### EXERCISE BRIEF:
Extract, unchanged, each line of the listing below from its first line through the line that contains "proof of their", inclusive, and nothing else.

### RECORDS SHOWN:

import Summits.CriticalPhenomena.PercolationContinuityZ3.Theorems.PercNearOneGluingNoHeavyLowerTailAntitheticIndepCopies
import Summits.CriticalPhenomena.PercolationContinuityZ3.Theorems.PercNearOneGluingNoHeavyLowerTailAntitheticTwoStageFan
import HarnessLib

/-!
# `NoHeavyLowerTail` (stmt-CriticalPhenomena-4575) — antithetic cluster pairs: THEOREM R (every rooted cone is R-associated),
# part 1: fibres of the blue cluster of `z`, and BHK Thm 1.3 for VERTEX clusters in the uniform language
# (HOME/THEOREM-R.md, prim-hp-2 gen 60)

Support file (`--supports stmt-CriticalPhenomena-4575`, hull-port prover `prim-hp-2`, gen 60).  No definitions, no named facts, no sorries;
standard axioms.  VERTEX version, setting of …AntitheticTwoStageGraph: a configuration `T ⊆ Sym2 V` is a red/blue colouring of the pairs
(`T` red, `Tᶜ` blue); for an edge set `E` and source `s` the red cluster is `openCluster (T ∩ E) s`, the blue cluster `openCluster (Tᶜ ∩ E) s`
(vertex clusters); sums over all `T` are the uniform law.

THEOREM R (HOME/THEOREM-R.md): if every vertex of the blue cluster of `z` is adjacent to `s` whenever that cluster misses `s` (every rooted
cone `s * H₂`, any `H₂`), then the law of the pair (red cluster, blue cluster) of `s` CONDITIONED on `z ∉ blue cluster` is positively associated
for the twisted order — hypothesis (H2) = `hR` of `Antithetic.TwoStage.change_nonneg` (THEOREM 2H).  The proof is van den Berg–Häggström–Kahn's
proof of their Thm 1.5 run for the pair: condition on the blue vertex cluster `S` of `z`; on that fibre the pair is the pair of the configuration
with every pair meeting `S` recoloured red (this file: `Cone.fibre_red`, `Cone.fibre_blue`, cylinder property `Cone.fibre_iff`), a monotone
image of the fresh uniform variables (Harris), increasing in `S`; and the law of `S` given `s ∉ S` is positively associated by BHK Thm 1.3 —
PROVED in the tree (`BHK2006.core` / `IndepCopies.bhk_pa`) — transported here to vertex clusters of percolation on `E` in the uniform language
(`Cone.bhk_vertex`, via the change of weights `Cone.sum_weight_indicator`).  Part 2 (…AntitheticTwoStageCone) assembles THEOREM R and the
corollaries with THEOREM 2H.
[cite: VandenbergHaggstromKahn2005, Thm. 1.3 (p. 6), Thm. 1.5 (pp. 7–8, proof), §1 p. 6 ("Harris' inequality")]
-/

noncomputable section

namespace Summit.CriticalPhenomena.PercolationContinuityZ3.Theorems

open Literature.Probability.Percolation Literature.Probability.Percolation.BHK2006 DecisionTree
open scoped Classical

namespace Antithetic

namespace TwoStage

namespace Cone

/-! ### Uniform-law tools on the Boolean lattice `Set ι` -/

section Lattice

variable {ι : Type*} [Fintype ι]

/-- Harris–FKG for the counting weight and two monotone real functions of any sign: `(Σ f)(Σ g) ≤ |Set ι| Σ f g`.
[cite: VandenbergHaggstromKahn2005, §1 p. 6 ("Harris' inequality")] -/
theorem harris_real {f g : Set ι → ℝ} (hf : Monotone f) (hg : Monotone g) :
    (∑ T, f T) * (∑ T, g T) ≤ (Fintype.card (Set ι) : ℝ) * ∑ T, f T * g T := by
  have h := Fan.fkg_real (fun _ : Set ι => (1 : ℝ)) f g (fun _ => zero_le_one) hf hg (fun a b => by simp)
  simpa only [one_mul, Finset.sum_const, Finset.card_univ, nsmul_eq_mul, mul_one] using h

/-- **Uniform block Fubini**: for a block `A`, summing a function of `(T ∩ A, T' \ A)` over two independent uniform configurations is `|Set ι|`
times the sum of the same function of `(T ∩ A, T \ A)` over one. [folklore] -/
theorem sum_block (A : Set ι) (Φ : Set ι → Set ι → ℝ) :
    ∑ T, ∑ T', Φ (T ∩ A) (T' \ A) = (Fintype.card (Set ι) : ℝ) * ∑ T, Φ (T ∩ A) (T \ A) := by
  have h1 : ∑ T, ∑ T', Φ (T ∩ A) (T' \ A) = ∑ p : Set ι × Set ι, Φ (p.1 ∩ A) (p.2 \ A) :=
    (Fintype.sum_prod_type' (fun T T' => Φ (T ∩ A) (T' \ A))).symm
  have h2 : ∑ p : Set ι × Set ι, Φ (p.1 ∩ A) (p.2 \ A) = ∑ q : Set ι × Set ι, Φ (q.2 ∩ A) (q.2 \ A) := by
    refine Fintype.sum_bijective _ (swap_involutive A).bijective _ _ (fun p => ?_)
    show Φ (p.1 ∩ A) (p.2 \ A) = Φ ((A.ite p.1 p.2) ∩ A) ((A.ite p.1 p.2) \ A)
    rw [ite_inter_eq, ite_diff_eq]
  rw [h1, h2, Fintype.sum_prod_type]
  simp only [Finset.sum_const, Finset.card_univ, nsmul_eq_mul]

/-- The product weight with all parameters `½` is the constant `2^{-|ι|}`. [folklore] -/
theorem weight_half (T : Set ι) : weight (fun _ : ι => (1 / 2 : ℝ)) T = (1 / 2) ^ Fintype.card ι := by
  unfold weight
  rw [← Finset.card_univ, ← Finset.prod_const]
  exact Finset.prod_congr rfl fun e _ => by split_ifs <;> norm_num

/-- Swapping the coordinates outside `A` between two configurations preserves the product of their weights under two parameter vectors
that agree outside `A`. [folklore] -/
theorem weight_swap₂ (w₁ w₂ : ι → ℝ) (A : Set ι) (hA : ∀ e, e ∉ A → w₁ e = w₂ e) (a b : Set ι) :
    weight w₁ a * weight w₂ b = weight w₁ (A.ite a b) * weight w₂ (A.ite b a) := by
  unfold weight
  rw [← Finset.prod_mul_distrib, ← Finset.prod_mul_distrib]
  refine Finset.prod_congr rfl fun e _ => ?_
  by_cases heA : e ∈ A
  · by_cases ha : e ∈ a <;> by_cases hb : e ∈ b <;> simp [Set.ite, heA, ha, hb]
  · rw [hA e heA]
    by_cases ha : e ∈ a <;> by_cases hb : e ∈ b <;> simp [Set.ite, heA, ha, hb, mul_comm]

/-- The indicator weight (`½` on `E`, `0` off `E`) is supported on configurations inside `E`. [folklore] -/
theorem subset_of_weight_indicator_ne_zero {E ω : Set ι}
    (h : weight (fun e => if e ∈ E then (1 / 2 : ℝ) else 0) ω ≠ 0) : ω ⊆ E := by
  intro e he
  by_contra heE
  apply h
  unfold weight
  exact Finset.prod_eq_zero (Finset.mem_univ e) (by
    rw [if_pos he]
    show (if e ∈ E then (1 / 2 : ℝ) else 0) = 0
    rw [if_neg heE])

### YOUR RESPONSE:
import Summits.CriticalPhenomena.PercolationContinuityZ3.Theorems.PercNearOneGluingNoHeavyLowerTailAntitheticIndepCopies
import Summits.CriticalPhenomena.PercolationContinuityZ3.Theorems.PercNearOneGluingNoHeavyLowerTailAntitheticTwoStageFan
import HarnessLib

/-!
# `NoHeavyLowerTail` (stmt-CriticalPhenomena-4575) — antithetic cluster pairs: THEOREM R (every rooted cone is R-associated),
# part 1: fibres of the blue cluster of `z`, and BHK Thm 1.3 for VERTEX clusters in the uniform language
# (HOME/THEOREM-R.md, prim-hp-2 gen 60)

Support file (`--supports stmt-CriticalPhenomena-4575`, hull-port prover `prim-hp-2`, gen 60).  No definitions, no named facts, no sorries;
standard axioms.  VERTEX version, setting of …AntitheticTwoStageGraph: a configuration `T ⊆ Sym2 V` is a red/blue colouring of the pairs
(`T` red, `Tᶜ` blue); for an edge set `E` and source `s` the red cluster is `openCluster (T ∩ E) s`, the blue cluster `openCluster (Tᶜ ∩ E) s`
(vertex clusters); sums over all `T` are the uniform law.

THEOREM R (HOME/THEOREM-R.md): if every vertex of the blue cluster of `z` is adjacent to `s` whenever that cluster misses `s` (every rooted
cone `s * H₂`, any `H₂`), then the law of the pair (red cluster, blue cluster) of `s` CONDITIONED on `z ∉ blue cluster` is positively associated
for the twisted order — hypothesis (H2) = `hR` of `Antithetic.TwoStage.change_nonneg` (THEOREM 2H).  The proof is van den Berg–Häggström–Kahn's
proof of their Thm 1.5 run for the pair: condition on the blue vertex cluster `S` of `z`; on that fibre the pair is the pair of the configuration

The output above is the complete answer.